As explained above, according to the present invention, there is provided a transport section that continuously transports a plurality of cylindrical test objects in a direction perpendicular to their central axes while rotating them in the same direction; An R image section that is arranged above the transport section and is equipped with an area sensor that takes a B image of each of the inspection objects, and a central part of each inspection object from the area sensor of this imaging section ← selects the corresponding one-dimensional pixel signal. Since the image control circuit is equipped with an image control circuit that reads out the images and writes them into the image memory of each inspection object in a stacked manner to continuously collect developed images of the cylindrical surface of each inspection object, it can be continuously conveyed while rotating. The area sensor of the imaging unit images each of the multiple test objects from above, and the image control circuit selects a temporary original pixel signal corresponding to the center of each test object from the area sensor that has taken the second image. It is possible to continuously and automatically collect developed images of the cylindrical surface of each inspection object by reading them out and storing them in a stack in the image memory, and also to quickly and reliably inspect the inspection object, which improves inspection efficiency. It has an excellent effect of being able to achieve significant improvements.

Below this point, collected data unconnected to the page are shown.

/-- **Energy identity** (CZG (2.5), `Re⟨Hg, g⟩ = ν‖g′‖²`): for `C²` functions on `[0, L]` with
twisted-periodic boundary values `g(L) = ωg(0)`, `g′(L) = ωg′(0)`, `‖ω‖ = 1`, and a real profile `v`,
`Re ∫₀ᴸ (−νg″ + ikvg)·ḡ = ν∫₀ᴸ |g′|²`. [cite: CotizelatiGallay2023, §2 (2.5)] -/
theorem re_integral_resolvent_mul_conj {L : ℝ} (hL : 0 ≤ L) (ν k : ℝ) {v : ℝ → ℝ}
    (hv : ContinuousOn v (Icc 0 L)) {g g' g'' : ℝ → ℂ}
    (hg : ∀ y ∈ Icc 0 L, HasDerivAt g (g' y) y) (hg' : ∀ y ∈ Icc 0 L, HasDerivAt g' (g'' y) y)
    (hg'' : ContinuousOn g'' (Icc 0 L)) {ω : ℂ} (hω : ‖ω‖ = 1) (hbc : g L = ω * g 0)
    (hbc' : g' L = ω * g' 0) :
    (∫ y in (0:ℝ)..L, (-(ν:ℂ) * g'' y + I * k * v y * g y) * conj (g y)).re
      = ν * ∫ y in (0:ℝ)..L, ‖g' y‖ ^ 2 := by
  have hI : uIcc (0:ℝ) L = Icc 0 L := uIcc_of_le hL
  have hgc : ContinuousOn g (Icc 0 L) := fun y hy => (hg y hy).continuousAt.continuousWithinAt
  have hg'c : ContinuousOn g' (Icc 0 L) := fun y hy => (hg' y hy).continuousAt.continuousWithinAt
  have hcg : ContinuousOn (fun y => conj (g y)) (Icc 0 L) :=
    Complex.continuous_conj.comp_continuousOn hgc
  have hcg' : ContinuousOn (fun y => conj (g' y)) (Icc 0 L) :=
    Complex.continuous_conj.comp_continuousOn hg'c
  have hvc : ContinuousOn (fun y => (v y : ℂ)) (Icc 0 L) :=
    Complex.continuous_ofReal.comp_continuousOn hv
  -- (i) `∫ g″ ḡ = −∫ g′ conj g′`
  have h1 : ∫ y in (0:ℝ)..L, g'' y * conj (g y) = -∫ y in (0:ℝ)..L, g' y * conj (g' y) := by
    refine integral_deriv_mul_eq_neg_of_twisted hL hg' (φ := fun y => conj (g y))
      (φ' := fun y => conj (g' y)) (fun y hy => ?_) hg'' hcg' ?_
    · simpa using (hg y hy).star
    · rw [hbc, hbc', map_mul]
      calc ω * g' 0 * (conj ω * conj (g 0)) = (ω * conj ω) * (g' 0 * conj (g 0)) := by ring
        _ = g' 0 * conj (g 0) := by rw [mul_conj_eq_one_of_norm hω, one_mul]
  -- (ii) `∫ g′ conj g′ = ∫ |g′|²`
  have h2 : ∫ y in (0:ℝ)..L, g' y * conj (g' y) = ((∫ y in (0:ℝ)..L, ‖g' y‖ ^ 2 : ℝ) : ℂ) := by
    rw [← intervalIntegral.integral_ofReal]
    exact intervalIntegral.integral_congr fun y _ => by
      rw [mul_conj_eq_norm_sq]; norm_cast
  -- (iii) the advection term is purely imaginary
  have h3 : ∫ y in (0:ℝ)..L, I * k * v y * g y * conj (g y)
      = I * ((∫ y in (0:ℝ)..L, k * v y * ‖g y‖ ^ 2 : ℝ) : ℂ) := by
    rw [← intervalIntegral.integral_ofReal, ← intervalIntegral.integral_const_mul]
    refine intervalIntegral.integral_congr fun y _ => ?_
    have := mul_conj_eq_norm_sq (g y)
    push_cast
    linear_combination (I * k * v y) * this
  -- split the integral
  have hint1 : IntervalIntegrable (fun y => -(ν:ℂ) * (g'' y * conj (g y))) volume 0 L :=
    ContinuousOn.intervalIntegrable (by rw [hI]; exact (hg''.mul hcg).const_smul (-(ν:ℂ)))
  have hint2 : IntervalIntegrable (fun y => I * k * v y * g y * conj (g y)) volume 0 L :=
    ContinuousOn.intervalIntegrable (by
      rw [hI]; exact (((hvc.const_smul (I * k)).mul hgc).mul hcg))
  have hsplit : ∫ y in (0:ℝ)..L, (-(ν:ℂ) * g'' y + I * k * v y * g y) * conj (g y)
      = -(ν:ℂ) * (∫ y in (0:ℝ)..L, g'' y * conj (g y))
        + ∫ y in (0:ℝ)..L, I * k * v y * g y * conj (g y) := by
    rw [← intervalIntegral.integral_const_mul, ← intervalIntegral.integral_add hint1 hint2]
    exact intervalIntegral.integral_congr fun y _ => by ring
  rw [hsplit, h1, h2, h3]
  simp [Complex.mul_re]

[Brief explanation of drawings]

1 to 6 show an embodiment of the present invention,
Figure 1 is a schematic FA view showing the overall configuration, Figure 2 is a side view showing the configuration of the pellet conveying section and the cylindrical surface imager, and Figure 3
Fig. 4 is a block diagram showing the signal processing and control configuration of the pellet cylindrical surface development image system, Fig. 4 is an explanatory diagram illustrating an example of generating a pellet cylindrical surface development image, and Fig. 5 is a block diagram showing the structure of the pellet cylindrical surface development image system. FIG. 6 is a block diagram showing the structure of signal processing and control, and is an explanatory diagram illustrating an example of generation of Bent 1 to full developed images. 1... Conveyance section, 10... Area sensor-111... Cylindrical surface conveyance image division (bν image section), 17
... Cylindrical surface image control circuit, 19 ... Image memory, 23 ... Cylindrical surface image, P, P
+~P5...Bellet (tested object), PS+
, PS2, PS3...Horizontal scanning image sensor stack. Figure 1 Figure 2 Figure 3 Figure 4 Figure 5

Claims (1)

[Claims] a conveyance section that continuously conveys a plurality of cylindrical inspection bodies in a direction perpendicular to their central axis while rotating them in the same direction; an imaging unit equipped with an area sensor for imaging;
One-dimensional pixel signals corresponding to the center of each object to be inspected are selectively read out from the area sensor of this imaging unit, and written in a stack to the image memory of each object to be inspected, resulting in continuous developed images of the cylindrical surface of each object to be inspected. 1. A cylindrical body external appearance inspection device characterized by comprising an image control circuit for collecting images.